Tuesday, November 07, 2006

First Circuit Finds that Plaintiff Is Not Entitled to Reconsideration Nor Leave to Amend Dismissed Complaint

Per Palmer v. Champion Mortg., 465 F.3d 24 (1st Cir. Sep 29, 2006):

We need not linger long over the plaintiff's objection to the denial of her motion for reconsideration. The granting of a motion for reconsideration is "an extraordinary remedy which should be used sparingly." 11 Charles Alan Wright et al., Federal Practice and Procedure § 2810.1 (2d ed.1995). Unless the court has misapprehended some material fact or point of law, such a motion is normally not a promising vehicle for revisiting a party's case and rearguing theories previously advanced and rejected. See In re Sun Pipe Line Co., 831 F.2d 22, 24-25 (1st Cir.1987). To obtain relief, the movant must demonstrate either that newly discovered evidence (not previously available) has come to light or that the rendering court committed a manifest error of law. See Marie v. Allied Home Mortg. Corp., 402 F.3d 1, 7 n. 2 (1st Cir.2005). . . .

Here, the plaintiff's motion for reconsideration did no more than reiterate the arguments she earlier had advanced, claiming somewhat counterintuitively that the district court had "overlooked" her allegation that the Notice [as required by the Truth in Lending Act] was confusing. Since the court had not overlooked that allegation but, rather, had found it wanting, the motion was denied. We discern no hint of error.

In this instance, there is a temporal wrinkle: the plaintiff requested further leave to amend only after the district court dismissed her first amended complaint. If made subsequent to the entry of judgment, such requests, whatever their merit, cannot be allowed unless and until the judgment is vacated under, say, Fed.R.Civ.P. 60. See 6 Federal Practice and Procedure, supra, § 1489 (2d ed.1990). Here, no such vacation occurred.

We need not probe this point too deeply. The record below is tenebrous as to timing . . . and it is arguable that the plaintiff's request to amend antedated the formal entry of judgment. But even if we assume for argument's sake that the vacation-of-judgment barrier does not pertain, that assumption would not salvage the plaintiff's cause. In that event, the district court would have had to evaluate the plaintiff's request under the liberal standard of Fed.R.Civ.P. 15(a). Even so, we nevertheless would uphold the district court's rejection of the request to amend.

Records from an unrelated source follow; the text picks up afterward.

import Literature.Probability.Percolation.TranslateChaining
import Literature.Probability.Percolation.CornerPercolation
import HarnessLib

/-!
# Good shifts: Bollobás–Riordan's chaining count with the constants of line `Sketch`
# (crux stmt-CriticalPhenomena-5476 `UniformBoxCrossing`)

Bollobás–Riordan, *Percolation on self-dual polygon configurations* (2010, arXiv:1001.4674),
§5.1, proof of Theorem 5.3, pp. 23–24, in the tree's abstract form
`exists_translates_linking_strip` (`TranslateChaining.lean`), specialised to the integer
constants used by the reshaped engine of line `Sketch`:

* base unit `k ≥ 1`; strip / lower square width `n = 32000 k`; upper square shifted by `s = k`,
  so "strictly above `S₂`" starts at height `32001 k + 1`;
* the non-slant path lives in the small square `[0, 1600 k]²` (`m = n / 20`), from its bottom
  side to its top side, with endpoint abscissae differing by at most `3m/5 = 960 k`;
* the square of starting points `R₀` has side `r = 4000 k` (`γ = 1/8`) and sits just below
  `S₁` (`y₀ = -4000 k - 1`), at abscissa `x₀ = 1600 k` if the path drifts to the right and
  `x₀ = 26400 k` if it drifts to the left (B–R's two choices of `v₀`);
* `I = 23` links (`23 · 1600 k ≥ 32001 k + 1 + 4000 k + 1`);
* gap bound `#G ≤ 360000 k²` (`ε n²`), giving `#Xs ≥ ((4000k+1)² - 22 · 360000 k²)/23 ≥ 350000 k²`
  good translation vectors, all in the window `[-1600k, 32000k] × [-5600k - 1, 36800k - 1]`.

`goodShifts` is consumed by the assembly of the engine (the translation vector `X` is sampled
uniformly from that window; for `X ∈ Xs` the translated path starts in `A`, ends in `B` and stays
in the strip).
-/

namespace Summit.CriticalPhenomena.CardyFormulaZ2.Cruxes.UniformBoxCrossing.NonSlantLine

open Literature.Probability.Percolation Literature.Probability.LatticeModels

/-- **Good shifts** (Bollobás–Riordan 2010, proof of Thm. 5.3, the bound `Pr(X ∈ C'_i) ≥ γ²α/400`,
with the constants of line `Sketch`). Let `k ≥ 1`, let `A`, `B` be sets of lattice points and `G`
a finite set such that, in the strip `0 ≤ z₀ ≤ 32000k`, every point below height `0` is in `A`,
every point at height `≥ 32001k + 1` is in `B`, every point is in `A ∪ B ∪ G`, and
`#G ≤ 360000 k²`. Let `W` be a lattice walk inside `[0, 1600k]²` from a bottom vertex `x` to a
top vertex `y` with `5 |y₀ - x₀| ≤ 3 · 1600k`. Then at least `350000 k²` translation vectors `X`
in the window `[-1600k, 32000k] × [-5600k-1, 36800k-1]` have `x + X ∈ A`, `y + X ∈ B` and
`W + X` inside the strip. [cite: BollobasRiordan2010, §5.1 proof of Thm. 5.3] -/
theorem goodShifts (k : ℕ) (hk : 1 ≤ k) (A B : Set (Site 2)) (G : Finset (Site 2))
    (hAlow : ∀ z : Site 2, 0 ≤ z 0 → z 0 ≤ (32000 * k : ℕ) → z 1 < 0 → z ∈ A)
    (hBhigh : ∀ z : Site 2, 0 ≤ z 0 → z 0 ≤ (32000 * k : ℕ) → (32001 * k + 1 : ℤ) ≤ z 1 → z ∈ B)
    (hcover : ∀ z : Site 2, 0 ≤ z 0 → z 0 ≤ (32000 * k : ℕ) → z ∈ A ∨ z ∈ B ∨ z ∈ G)
    (hG : G.card ≤ 360000 * k ^ 2)
    {x y : Site 2} (W : (zdGraph 2).Walk x y) (hx : x ∈ bottomSide (1600 * k) (1600 * k))
    (hy : y ∈ topSide (1600 * k) (1600 * k)) (hslant : 5 * |y 0 - x 0| ≤ 3 * ((1600 * k : ℕ) : ℤ))
    (hW : ∀ z ∈ W.support, z ∈ rectangle (1600 * k) (1600 * k)) :
    ∃ Xs : Finset (Site 2),
      (∀ X ∈ Xs, -((1600 * k : ℕ) : ℤ) ≤ X 0 ∧ X 0 ≤ (32000 * k : ℕ) ∧
        -(4000 * k : ℤ) - 1 - (1600 * k : ℕ) ≤ X 1 ∧ X 1 ≤ -(4000 * k : ℤ) - 1 + (4000 * k : ℕ) + 23 * (y 1 - x 1)) ∧
      (∀ X ∈ Xs, x + X ∈ A ∧ y + X ∈ B ∧ ∀ z ∈ W.support, 0 ≤ (z + X) 0 ∧ (z + X) 0 ≤ (32000 * k : ℕ)) ∧
      350000 * k ^ 2 ≤ Xs.card := by
  classical
  -- the data of the small square
  simp only [bottomSide, topSide, Finset.mem_filter, mem_rectangle_iff] at hx hy
  set P : Finset (Site 2) := W.support.toFinset with hPdef
  have hPmem : ∀ z, z ∈ P ↔ z ∈ W.support := fun z => by rw [hPdef, List.mem_toFinset]
  have hP : ∀ z ∈ P, 0 ≤ z 0 ∧ z 0 ≤ ((1600 * k : ℕ) : ℤ) ∧ 0 ≤ z 1 ∧ z 1 ≤ ((1600 * k : ℕ) : ℤ) :=
    fun z hz => mem_rectangle_iff.1 (hW z ((hPmem z).1 hz))
  have hxP : x ∈ P := (hPmem x).2 W.start_mem_support
  have hd : |y 0 - x 0| ≤ 960 * k := by
    have : ((1600 * k : ℕ) : ℤ) = 1600 * k := by push_cast; ring
    rw [this] at hslant
    omega
  -- B–R's choice of the abscissa of `R₀` according to the sign of the drift
  set x₀ : ℕ := if x 0 ≤ y 0 then 1600 * k else 26400 * k with hx₀
  have hx₀cases : (x 0 ≤ y 0 ∧ x₀ = 1600 * k) ∨ (y 0 < x 0 ∧ x₀ = 26400 * k) := by
    by_cases h : x 0 ≤ y 0
    · exact Or.inl ⟨h, by rw [hx₀, if_pos h]⟩
    · exact Or.inr ⟨lt_of_not_ge h, by rw [hx₀, if_neg h]⟩
  have habs := abs_le.1 hd
  obtain ⟨Xs, hwin, hgood, hcount⟩ := exists_translates_linking_strip (32000 * k) A B G
    (32001 * k + 1) hAlow hBhigh hcover P (1600 * k) (1600 * k) hP (s := x) (e := y) hxP
    (by rw [hx.2]; exact hy.1.2.2.1) x₀ (4000 * k) (-(4000 * k : ℤ) - 1) (by push_cast; omega)
    (I := 23) (by norm_num)
    (by rw [hx.2, hy.2]; push_cast; omega)
    (by rcases hx₀cases with ⟨h, h'⟩ | ⟨h, h'⟩ <;> (push_cast; omega))
    (by rcases hx₀cases with ⟨h, h'⟩ | ⟨h, h'⟩ <;> (push_cast; omega))
    (by rcases hx₀cases with ⟨h, h'⟩ | ⟨h, h'⟩ <;> (push_cast; omega))
    (by rcases hx₀cases with ⟨h, h'⟩ | ⟨h, h'⟩ <;> (push_cast; omega))
  refine ⟨Xs, fun X hX => ?_, fun X hX => ?_, ?_⟩
  · have h := hwin X hX
    refine ⟨h.1, h.2.1, ?_, ?_⟩
    · have := h.2.2.1; push_cast at this ⊢; omega
    · have := h.2.2.2; push_cast at this ⊢; omega
  · obtain ⟨hA, hB, hT⟩ := hgood X hX
    exact ⟨hA, hB, fun z hz => hT z ((hPmem z).2 hz)⟩
  · -- `(4000k + 1)² ≤ 23 #Xs + 22 #G` and `#G ≤ 360000 k²`
    have h1 : (4000 * k + 1) ^ 2 ≤ 23 * Xs.card + 22 * G.card := by
      have := hcount; norm_num at this; exact this
    nlinarith [hG, h1]

/-- Statement form of `goodShifts`: a registered step the LINE POSITS and proves right below
(`goodShifts_holds`); not a literature fact, never to be relocated. -/
def GoodShiftsStatement : Prop :=
  ∀ (k : ℕ), 1 ≤ k → ∀ (A B : Set (Site 2)) (G : Finset (Site 2)),
    (∀ z : Site 2, 0 ≤ z 0 → z 0 ≤ (32000 * k : ℕ) → z 1 < 0 → z ∈ A) →
    (∀ z : Site 2, 0 ≤ z 0 → z 0 ≤ (32000 * k : ℕ) → (32001 * k + 1 : ℤ) ≤ z 1 → z ∈ B) →
    (∀ z : Site 2, 0 ≤ z 0 → z 0 ≤ (32000 * k : ℕ) → z ∈ A ∨ z ∈ B ∨ z ∈ G) →
    G.card ≤ 360000 * k ^ 2 →
    ∀ (x y : Site 2) (W : (zdGraph 2).Walk x y), x ∈ bottomSide (1600 * k) (1600 * k) →
      y ∈ topSide (1600 * k) (1600 * k) → 5 * |y 0 - x 0| ≤ 3 * ((1600 * k : ℕ) : ℤ) →
      (∀ z ∈ W.support, z ∈ rectangle (1600 * k) (1600 * k)) →
      ∃ Xs : Finset (Site 2),
        (∀ X ∈ Xs, -((1600 * k : ℕ) : ℤ) ≤ X 0 ∧ X 0 ≤ (32000 * k : ℕ) ∧
          -(4000 * k : ℤ) - 1 - (1600 * k : ℕ) ≤ X 1 ∧ X 1 ≤ -(4000 * k : ℤ) - 1 + (4000 * k : ℕ) + 23 * (y 1 - x 1)) ∧
        (∀ X ∈ Xs, x + X ∈ A ∧ y + X ∈ B ∧ ∀ z ∈ W.support, 0 ≤ (z + X) 0 ∧ (z + X) 0 ≤ (32000 * k : ℕ)) ∧
        350000 * k ^ 2 ≤ Xs.card

/-- Good shifts, statement form. [cite: BollobasRiordan2010, §5.1 proof of Thm. 5.3] -/
theorem goodShifts_holds : GoodShiftsStatement :=
  fun k hk A B G hAlow hBhigh hcover hG _ _ W hx hy hslant hW =>
    goodShifts k hk A B G hAlow hBhigh hcover hG W hx hy hslant hW

end Summit.CriticalPhenomena.CardyFormulaZ2.Cruxes.UniformBoxCrossing.NonSlantLine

. . . Amendments may be permitted pre-judgment, even after a dismissal for failure to state a claim, and leave to amend is "freely given when justice so requires." Fed.R.Civ.P. 15(a). That is not to say, however, that a district court lacks authority to deny a request to amend. In appropriate circumstances--undue delay, bad faith, futility, and the absence of due diligence on the movant's part are paradigmatic examples--leave to amend may be denied. See Foman v. Davis, 371 U.S. 178, 182, 83 S.Ct. 227, 9 L.Ed.2d 222 (1962). In short, a request to amend--especially a belated request--requires the court to examine the totality of the circumstances and to exercise its informed discretion in constructing a balance of pertinent considerations. See Quaker State Oil Ref. Corp. v. Garrity Oil Co., 884 F.2d 1510, 1517 (1st Cir.1989).

On this occasion, the plaintiff made her request for leave to amend more than fifteen months after commencing her action and more than nine months after initially amending her complaint. Her proposed second amendment sought to assert a new theory based on the timing of Champion's disbursement of the loan proceeds. This is not an instance in which newly discovered evidence, not previously available, suddenly came to light; the plaintiff was aware of the factual predicate on which her new theory rested before she brought suit. Considering the totality of the circumstances, we conclude that the district court had sufficient reason to reject the plaintiff's belated attempt to amend her complaint yet again. Consequently, we find no abuse of the district court's wide discretion.